▸ **Task details**: Using the entries that follow, write out the line containing "(hK1 : ∀ (ι' : PadicAlgCl", the line containing "(IntSeries.hasValueAt_iff_of_coeff_eq hLQ _", and every line between them, exactly and nothing else.

▸ **Dataset records**:

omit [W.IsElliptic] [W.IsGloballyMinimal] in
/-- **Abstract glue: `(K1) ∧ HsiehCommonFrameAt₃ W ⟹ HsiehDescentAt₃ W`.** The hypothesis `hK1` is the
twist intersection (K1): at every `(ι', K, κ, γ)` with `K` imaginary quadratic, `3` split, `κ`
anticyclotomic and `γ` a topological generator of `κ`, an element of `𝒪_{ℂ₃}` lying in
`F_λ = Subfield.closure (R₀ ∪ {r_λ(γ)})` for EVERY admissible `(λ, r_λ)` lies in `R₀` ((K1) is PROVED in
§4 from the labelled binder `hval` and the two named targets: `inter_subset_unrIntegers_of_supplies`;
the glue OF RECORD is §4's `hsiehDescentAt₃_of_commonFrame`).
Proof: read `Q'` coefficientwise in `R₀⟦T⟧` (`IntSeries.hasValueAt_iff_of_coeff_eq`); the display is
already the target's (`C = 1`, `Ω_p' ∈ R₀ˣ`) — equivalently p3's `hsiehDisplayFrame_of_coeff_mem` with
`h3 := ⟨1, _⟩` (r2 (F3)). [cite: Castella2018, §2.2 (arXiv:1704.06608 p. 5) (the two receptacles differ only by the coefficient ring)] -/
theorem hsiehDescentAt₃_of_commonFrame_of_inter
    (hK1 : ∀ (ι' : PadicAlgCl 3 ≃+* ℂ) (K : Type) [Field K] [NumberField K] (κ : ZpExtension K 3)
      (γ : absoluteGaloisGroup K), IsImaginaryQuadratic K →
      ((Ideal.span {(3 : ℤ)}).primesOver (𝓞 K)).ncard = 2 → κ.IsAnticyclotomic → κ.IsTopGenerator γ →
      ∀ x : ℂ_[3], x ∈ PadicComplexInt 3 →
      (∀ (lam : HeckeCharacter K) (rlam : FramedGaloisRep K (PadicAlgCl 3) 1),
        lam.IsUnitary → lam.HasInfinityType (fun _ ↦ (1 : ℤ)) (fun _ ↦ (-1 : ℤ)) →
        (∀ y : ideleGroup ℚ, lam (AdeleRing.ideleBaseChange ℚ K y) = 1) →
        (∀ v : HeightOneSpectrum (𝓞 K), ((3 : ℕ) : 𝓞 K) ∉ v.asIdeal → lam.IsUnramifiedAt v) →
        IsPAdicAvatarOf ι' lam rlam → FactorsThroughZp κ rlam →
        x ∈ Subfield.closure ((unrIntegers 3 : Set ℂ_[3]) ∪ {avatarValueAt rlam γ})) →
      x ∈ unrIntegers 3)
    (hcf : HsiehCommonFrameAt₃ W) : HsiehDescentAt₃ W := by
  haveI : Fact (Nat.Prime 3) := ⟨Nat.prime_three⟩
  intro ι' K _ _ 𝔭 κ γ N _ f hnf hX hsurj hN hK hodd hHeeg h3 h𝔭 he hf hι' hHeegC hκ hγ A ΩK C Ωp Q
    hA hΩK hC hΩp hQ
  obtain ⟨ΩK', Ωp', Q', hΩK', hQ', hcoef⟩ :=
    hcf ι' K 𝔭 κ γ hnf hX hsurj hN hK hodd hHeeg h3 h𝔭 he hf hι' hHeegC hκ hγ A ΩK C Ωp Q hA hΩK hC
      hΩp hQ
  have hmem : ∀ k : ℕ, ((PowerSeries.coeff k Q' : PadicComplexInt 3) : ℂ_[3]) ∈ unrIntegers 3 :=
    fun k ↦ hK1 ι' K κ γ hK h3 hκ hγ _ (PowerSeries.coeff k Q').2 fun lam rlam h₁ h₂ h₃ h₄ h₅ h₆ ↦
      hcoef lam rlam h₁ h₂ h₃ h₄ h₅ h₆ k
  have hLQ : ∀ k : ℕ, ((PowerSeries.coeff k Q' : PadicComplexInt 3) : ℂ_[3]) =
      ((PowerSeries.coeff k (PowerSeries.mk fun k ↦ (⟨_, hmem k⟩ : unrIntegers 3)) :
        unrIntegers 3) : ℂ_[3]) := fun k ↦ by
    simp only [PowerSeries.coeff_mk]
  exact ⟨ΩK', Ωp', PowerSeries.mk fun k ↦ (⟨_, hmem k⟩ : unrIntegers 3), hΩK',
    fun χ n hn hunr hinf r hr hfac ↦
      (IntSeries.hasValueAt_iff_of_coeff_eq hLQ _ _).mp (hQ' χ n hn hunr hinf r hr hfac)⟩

==

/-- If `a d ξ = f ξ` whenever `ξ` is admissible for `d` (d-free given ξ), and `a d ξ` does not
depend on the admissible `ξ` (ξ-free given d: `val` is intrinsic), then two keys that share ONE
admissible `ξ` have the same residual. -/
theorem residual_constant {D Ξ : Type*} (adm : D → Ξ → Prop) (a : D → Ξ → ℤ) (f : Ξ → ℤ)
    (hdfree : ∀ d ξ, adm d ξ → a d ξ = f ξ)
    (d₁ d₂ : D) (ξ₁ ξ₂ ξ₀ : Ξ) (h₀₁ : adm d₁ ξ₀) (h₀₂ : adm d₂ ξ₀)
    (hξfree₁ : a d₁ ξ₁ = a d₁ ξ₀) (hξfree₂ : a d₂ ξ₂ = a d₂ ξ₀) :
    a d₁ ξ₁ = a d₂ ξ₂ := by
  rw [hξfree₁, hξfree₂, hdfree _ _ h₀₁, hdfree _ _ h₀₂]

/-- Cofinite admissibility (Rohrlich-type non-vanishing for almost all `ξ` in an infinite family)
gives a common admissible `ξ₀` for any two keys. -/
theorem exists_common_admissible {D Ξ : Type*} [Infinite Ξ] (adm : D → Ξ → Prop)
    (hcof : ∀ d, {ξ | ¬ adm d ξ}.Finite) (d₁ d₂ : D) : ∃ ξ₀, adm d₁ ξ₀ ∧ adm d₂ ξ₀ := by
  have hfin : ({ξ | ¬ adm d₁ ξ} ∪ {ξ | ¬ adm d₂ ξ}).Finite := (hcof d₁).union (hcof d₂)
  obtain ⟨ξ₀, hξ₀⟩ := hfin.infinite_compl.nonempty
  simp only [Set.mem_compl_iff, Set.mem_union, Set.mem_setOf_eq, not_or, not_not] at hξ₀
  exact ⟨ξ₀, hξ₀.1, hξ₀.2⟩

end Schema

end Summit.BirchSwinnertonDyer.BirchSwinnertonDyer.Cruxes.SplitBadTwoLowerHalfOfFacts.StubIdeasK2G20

▸ **Exercise output**:
    (hK1 : ∀ (ι' : PadicAlgCl 3 ≃+* ℂ) (K : Type) [Field K] [NumberField K] (κ : ZpExtension K 3)
      (γ : absoluteGaloisGroup K), IsImaginaryQuadratic K →
      ((Ideal.span {(3 : ℤ)}).primesOver (𝓞 K)).ncard = 2 → κ.IsAnticyclotomic → κ.IsTopGenerator γ →
      ∀ x : ℂ_[3], x ∈ PadicComplexInt 3 →
      (∀ (lam : HeckeCharacter K) (rlam : FramedGaloisRep K (PadicAlgCl 3) 1),
        lam.IsUnitary → lam.HasInfinityType (fun _ ↦ (1 : ℤ)) (fun _ ↦ (-1 : ℤ)) →
        (∀ y : ideleGroup ℚ, lam (AdeleRing.ideleBaseChange ℚ K y) = 1) →
        (∀ v : HeightOneSpectrum (𝓞 K), ((3 : ℕ) : 𝓞 K) ∉ v.asIdeal → lam.IsUnramifiedAt v) →
        IsPAdicAvatarOf ι' lam rlam → FactorsThroughZp κ rlam →
        x ∈ Subfield.closure ((unrIntegers 3 : Set ℂ_[3]) ∪ {avatarValueAt rlam γ})) →
      x ∈ unrIntegers 3)
    (hcf : HsiehCommonFrameAt₃ W) : HsiehDescentAt₃ W := by
  haveI : Fact (Nat.Prime 3) := ⟨Nat.prime_three⟩
  intro ι' K _ _ 𝔭 κ γ N _ f hnf hX hsurj hN hK hodd hHeeg h3 h𝔭 he hf hι' hHeegC hκ hγ A ΩK C Ωp Q
    hA hΩK hC hΩp hQ
  obtain ⟨ΩK', Ωp', Q', hΩK', hQ', hcoef⟩ :=
    hcf ι' K 𝔭 κ γ hnf hX hsurj hN hK hodd hHeeg h3 h𝔭 he hf hι' hHeegC hκ hγ A ΩK C Ωp Q hA hΩK hC
      hΩp hQ
  have hmem : ∀ k : ℕ, ((PowerSeries.coeff k Q' : PadicComplexInt 3) : ℂ_[3]) ∈ unrIntegers 3 :=
    fun k ↦ hK1 ι' K κ γ hK h3 hκ hγ _ (PowerSeries.coeff k Q').2 fun lam rlam h₁ h₂ h₃ h₄ h₅ h₆ ↦
      hcoef lam rlam h₁ h₂ h₃ h₄ h₅ h₆ k
  have hLQ : ∀ k : ℕ, ((PowerSeries.coeff k Q' : PadicComplexInt 3) : ℂ_[3]) =
      ((PowerSeries.coeff k (PowerSeries.mk fun k ↦ (⟨_, hmem k⟩ : unrIntegers 3)) :
        unrIntegers 3) : ℂ_[3]) := fun k ↦ by
    simp only [PowerSeries.coeff_mk]
  exact ⟨ΩK', Ωp', PowerSeries.mk fun k ↦ (⟨_, hmem k⟩ : unrIntegers 3), hΩK',
    fun χ n hn hunr hinf r hr hfac ↦
      (IntSeries.hasValueAt_iff_of_coeff_eq hLQ _ _).mp (hQ' χ n hn hunr hinf r hr hfac)⟩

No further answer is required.